Nucléaire : progrès et défaillances en Rhône-Alpes

L’antenne régionale de l’Autorité de sûreté nucléaire (ASN) a présenté son rapport sur le “contrôle de la sûreté nucléaire et de la radioprotection” effectué en 2012 dans différentes installations des régions Rhône-Alpes et Auvergne. Le bilan est mitigé.

Centrale nucléaire du Tricastin ()
Fabrice Caterini

Tout n’est pas tout rose dans les centrales nucléaires de Rhône-Alpes et Auvergne. Ce sont en substance les conclusions de l’Agence de sûreté nucléaire qui présentait le bilan de ses inspections réalisées en 2012, en pleine période “Fukushima”. Au final, les quatre centrales nucléaires EDF de la région Rhône-Alpes nécessitent chacune des “améliorations”, à différents degrés selon les cas. 101 inspections ont été menées par l’ASN sur ces sites en 2012, ainsi que 41 jours d’inspection du travail sur le terrain. Par ailleurs, 220 “événements significatifs” ont été déclarés à l’Autorité la même année.

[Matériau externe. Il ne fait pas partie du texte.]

import Summits.Ventures.PercRepro.S1TriangleBoundSix

/-!
# PercRepro — THE REFINED TRIANGLE BOUND `triBound8`: the bootstrap from the kernel `8` at nullity `5` with the
restriction-refined step (p8, gen 23; a feeder for S4 — the top of the `q = 7` window, the row `38`)

The bootstrapped triangle count runs `F(ν + 1) = F(ν) + tmax (F ν)` (`2m² ≤ 2m + 3F`, from the star `|U| ≥ 2m + 1` and
the double count `|U|·m ≤ 3·s₃ ≤ 3m + 3F` at the point `x` on the fewest triangles, `m := t_x`). THE RESTRICTION STEP
(S1TriangleKernelFiveLemmas, S1TriangleCountBootEight) adds: either the restriction `M ↾ U` to `U = ⋃ triangles` has
smaller nullity (then the bound at that nullity applies), or `|U| = r(U) + ν`, and `r(U) ≥ 4` when `|U| ≥ 7` (C2),
`r(U) ≥ 5` when `|U| ≥ 11` (C3: rank-`≤ 4` sets have `≤ 10` points); with `|U| ≥ 2m + 1` this gives, for `3 ≤ m ≤ 4`,
`(ν + 1)·m ≤ 3F` and, for `m ≥ 5`, `(ν + 2)·m ≤ 3F` (`F` the bound at nullity `ν − 1`). **`stepR d F`** is the largest
`m` allowed by both constraints (with `ν = d + 1`), **`triBound8`** the recursion from the kernel `8` at nullity `5`
(S1TriangleKernelFive): `0, 1, 2, 4, 6, 8, 11, 15, 19, 24, 30, 36, 43, 51, 60, 70, 80, …` — `19` against `22` at
`ν = 8`, which is what the cell `(38, 8)` of level `7` needs. Here the definitions, the recursion (`triBound8_succ`,
`5 ≤ ν`), the two halves of the value of `stepR` (`le_stepR_of`, `stepR_eq_of` — the step `t + 1` violates the star
constraint, or the restriction constraint in its `m ≤ 4` or, for `t ≥ 4`, its `m ≥ 5` form), the step of the values
(`triBound8_succ_eq`), monotonicity and the values `d ≤ 5`. Axioms: standard.
-/

namespace PercRepro

namespace S1

/-- The predicate of the refined step at nullity `d + 1` from the bound `F` at nullity `d`: the star constraint
`2m² ≤ 2m + 3F` and the restriction constraint (`m ≤ 2`, or `3 ≤ m ≤ 4` with `(d + 2)·m ≤ 3F`, or `5 ≤ m` with
`(d + 3)·m ≤ 3F`). -/
abbrev StepOK (d F m : ℕ) : Prop :=
  2 * m * m ≤ 2 * m + 3 * F ∧
    (m ≤ 2 ∨ (3 ≤ m ∧ m ≤ 4 ∧ (d + 2) * m ≤ 3 * F) ∨ (5 ≤ m ∧ (d + 3) * m ≤ 3 * F))

/-- **The refined step**: the largest `m ≤ 3F + 2` with `StepOK d F m`. -/
def stepR (d F : ℕ) : ℕ := Nat.findGreatest (StepOK d F) (3 * F + 2)

/-- **The refined bootstrap**: `triBound8 ν = triBound6 ν` for `ν ≤ 4`, `triBound8 5 = 8` (the kernel at nullity `5`), and
`triBound8 (ν + 1) = triBound8 ν + stepR ν (triBound8 ν)` from `ν = 5` on. -/
def triBound8 : ℕ → ℕ
  | 0 => 0
  | 1 => 1
  | 2 => 2
  | 3 => 4
  | 4 => 6
  | 5 => 8
  | d + 6 => triBound8 (d + 5) + stepR (d + 5) (triBound8 (d + 5))

/-- The recursion of `triBound8` from `ν = 5` on. -/
theorem triBound8_succ (d : ℕ) (hd : 5 ≤ d) :
    triBound8 (d + 1) = triBound8 d + stepR d (triBound8 d) := by
  obtain ⟨k, rfl⟩ := Nat.exists_eq_add_of_le hd
  rw [show 5 + k + 1 = k + 6 by omega, show 5 + k = k + 5 by omega]
  rfl

/-- The search bound of `stepR` is safe: `StepOK d F m` forces `m ≤ 3F + 2`. -/
theorem le_of_stepOK {d F m : ℕ} (h : StepOK d F m) : m ≤ 3 * F + 2 := by
  obtain ⟨h1, -⟩ := h
  by_contra hlt
  push Not at hlt
  nlinarith [h1, hlt]

/-- **The lower half**: an allowed `m` is at most `stepR d F`. -/
theorem le_stepR_of {d F m : ℕ} (h : StepOK d F m) : m ≤ stepR d F :=
  Nat.le_findGreatest (le_of_stepOK h) h

/-- **The value of `stepR`**: if `StepOK d F t` with `2 ≤ t`, and the step `t + 1` violates the star constraint or the
restriction constraint, then `stepR d F = t`. -/
theorem stepR_eq_of {d F t : ℕ} (ht : 2 ≤ t) (h1 : StepOK d F t)
    (h2 : 2 * (t + 1) + 3 * F < 2 * (t + 1) * (t + 1) ∨ 3 * F < (d + 2) * (t + 1) ∨
      (4 ≤ t ∧ 3 * F < (d + 3) * (t + 1))) : stepR d F = t := by
  unfold stepR
  rw [Nat.findGreatest_eq_iff]
  refine ⟨le_of_stepOK h1, fun _ => h1, fun n hn _ hP => ?_⟩
  obtain ⟨hPa, hPb⟩ := hP
  rcases h2 with h2 | h2 | ⟨ht4, h2⟩
  · have hmono : 2 * (t + 1) * (t + 1) ≤ 2 * (t + 1) + 3 * F := by nlinarith [hPa, hn]
    omega
  · rcases hPb with h | ⟨-, -, h⟩ | ⟨-, h⟩
    · omega
    · have : (d + 2) * (t + 1) ≤ (d + 2) * n := Nat.mul_le_mul_left (d + 2) hn
      omega
    · have : (d + 2) * (t + 1) ≤ (d + 3) * n := by nlinarith [hn]
      omega
  · rcases hPb with h | ⟨-, h4, -⟩ | ⟨-, h⟩
    · omega
    · omega
    · have : (d + 3) * (t + 1) ≤ (d + 3) * n := Nat.mul_le_mul_left (d + 3) hn
      omega

/-- **The step of the values**: for `5 ≤ d`, if `triBound8 d = F`, `StepOK d F t` with `2 ≤ t`, and `t + 1` violates
one of the two constraints, then `triBound8 (d + 1) = F + t`. -/
theorem triBound8_succ_eq {d F t : ℕ} (hd : 5 ≤ d) (hF : triBound8 d = F) (ht : 2 ≤ t) (h1 : StepOK d F t)
    (h2 : 2 * (t + 1) + 3 * F < 2 * (t + 1) * (t + 1) ∨ 3 * F < (d + 2) * (t + 1) ∨
      (4 ≤ t ∧ 3 * F < (d + 3) * (t + 1))) :
    triBound8 (d + 1) = F + t := by
  rw [triBound8_succ d hd, hF, stepR_eq_of ht h1 h2]

/-- `triBound8` never decreases. -/
theorem triBound8_le_succ (d : ℕ) : triBound8 d ≤ triBound8 (d + 1) := by
  rcases Nat.lt_or_ge d 5 with h | h
  · interval_cases d <;> decide
  · rw [triBound8_succ d h]
    exact Nat.le_add_right _ _

/-- `triBound8` is monotone. -/
theorem triBound8_mono {d d' : ℕ} (h : d ≤ d') : triBound8 d ≤ triBound8 d' :=
  monotone_nat_of_le_succ triBound8_le_succ h

/-- `triBound8 d = triBound6 d` for `d ≤ 4`. -/
theorem triBound8_eq_triBound6_of_le_four {d : ℕ} (hd : d ≤ 4) : triBound8 d = triBound6 d := by
  interval_cases d <;> rfl

/-- `triBound8 0 = 0`. -/
theorem triBound8_val_0 : triBound8 0 = 0 := rfl

/-- `triBound8 1 = 1`. -/
theorem triBound8_val_1 : triBound8 1 = 1 := rfl

/-- `triBound8 2 = 2`. -/
theorem triBound8_val_2 : triBound8 2 = 2 := rfl

/-- `triBound8 3 = 4`. -/
theorem triBound8_val_3 : triBound8 3 = 4 := rfl

/-- `triBound8 4 = 6`. -/
theorem triBound8_val_4 : triBound8 4 = 6 := rfl

/-- `triBound8 5 = 8`. -/
theorem triBound8_val_5 : triBound8 5 = 8 := rfl

/-- `triBound8 6 = 11` (`stepR 5 8 = 3`: `m = 4` fails `7·4 ≤ 24`). -/
theorem triBound8_val_6 : triBound8 6 = 11 :=
  triBound8_succ_eq (t := 3) (by norm_num) triBound8_val_5 (by norm_num) (by decide) (by decide)

/-- `triBound8 7 = 15` (`stepR 6 11 = 4`: `m = 5` fails `9·5 ≤ 33`). -/
theorem triBound8_val_7 : triBound8 7 = 15 :=
  triBound8_succ_eq (t := 4) (by norm_num) triBound8_val_6 (by norm_num) (by decide) (by decide)

/-- `triBound8 8 = 19` (`stepR 7 15 = 4`: `m = 5` fails `10·5 ≤ 45`). -/
theorem triBound8_val_8 : triBound8 8 = 19 :=
  triBound8_succ_eq (t := 4) (by norm_num) triBound8_val_7 (by norm_num) (by decide) (by decide)

end S1

end PercRepro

Centrale du Bugey (45 km de Lyon)

centrale nucléaire du Bugey ()

28 inspections, 47 événements significatifs dont 3 “anomalies” (niveau 1 sur l’échelle Ines*)

centrale nucléaire du Bugey ()

Bilan mitigé pour ce site. L’ASN a noté pour le premier semestre 2012 des progrès en matière de “respect des spécifications techniques d’exploitation”. Le tableau est plus noir pour les six autres mois. Il est notamment précisé que la centrale du Bugey présente des “faiblesses récurrentes concernant la préparation et la réalisation d’essais périodiques ou de certaines activités de maintenance”. Entre autres faits notables :

– une “présence anormale” de tritium a été détectée depuis la mi-octobre 2012 dans les eaux souterraines au droit du site ;

– concernant le réacteur n°2, l’ASN a imposé de nouvelles exigences à EDF, notamment relatives aux cas de séisme et d’inondation, mais aussi des exigences “relatives à la robustesse, en situation accidentelle, du système de refroidissement de la piscine d’entreposage du combustible usé du réacteur”. Des prescriptions qui ne sont pas sans rappeler le spectre de Fukushima.

Centrale de Saint-Alban (50 km de Lyon)

Saint-Alban ()

22 inspections, 29 événements significatifs dont 3 “anomalies”

centrale de Saint-Alban ()

L’ASN donne à cette installation une “appréciation générale globalement assez satisfaisante”. Les résultats en matière de sûreté nucléaire sont quant à eux “en amélioration [mais] restent fragiles”. L’Autorité a par ailleurs fat plusieurs constats :

– des améliorations sont nécessaires à propos de la “robustesse de la centrale nucléaire de Saint-Alban face aux situations extrêmes”, comme pour la centrale du Bugey. L’ASN a donc là aussi imposé des “prescriptions complémentaires” qui vont en ce sens ;

– d’un point de vue environnemental, le site de Saint-Alban n’est pas rassurant : le système d’“évacuation des eaux pluviales” est décrit comme un équipement non conforme par l’ASN. Conséquence : en l’état, le réseau est susceptible de véhiculer “des liquides toxiques, radioactifs, inflammables, corrosifs ou explosifs”. Impact écologique garanti. EDF est donc mis en demeure par l’ASN et a jusqu’au 7 juin prochain pour palier ce problème.

Centrale de Cruas-Meysse (140 km de Lyon)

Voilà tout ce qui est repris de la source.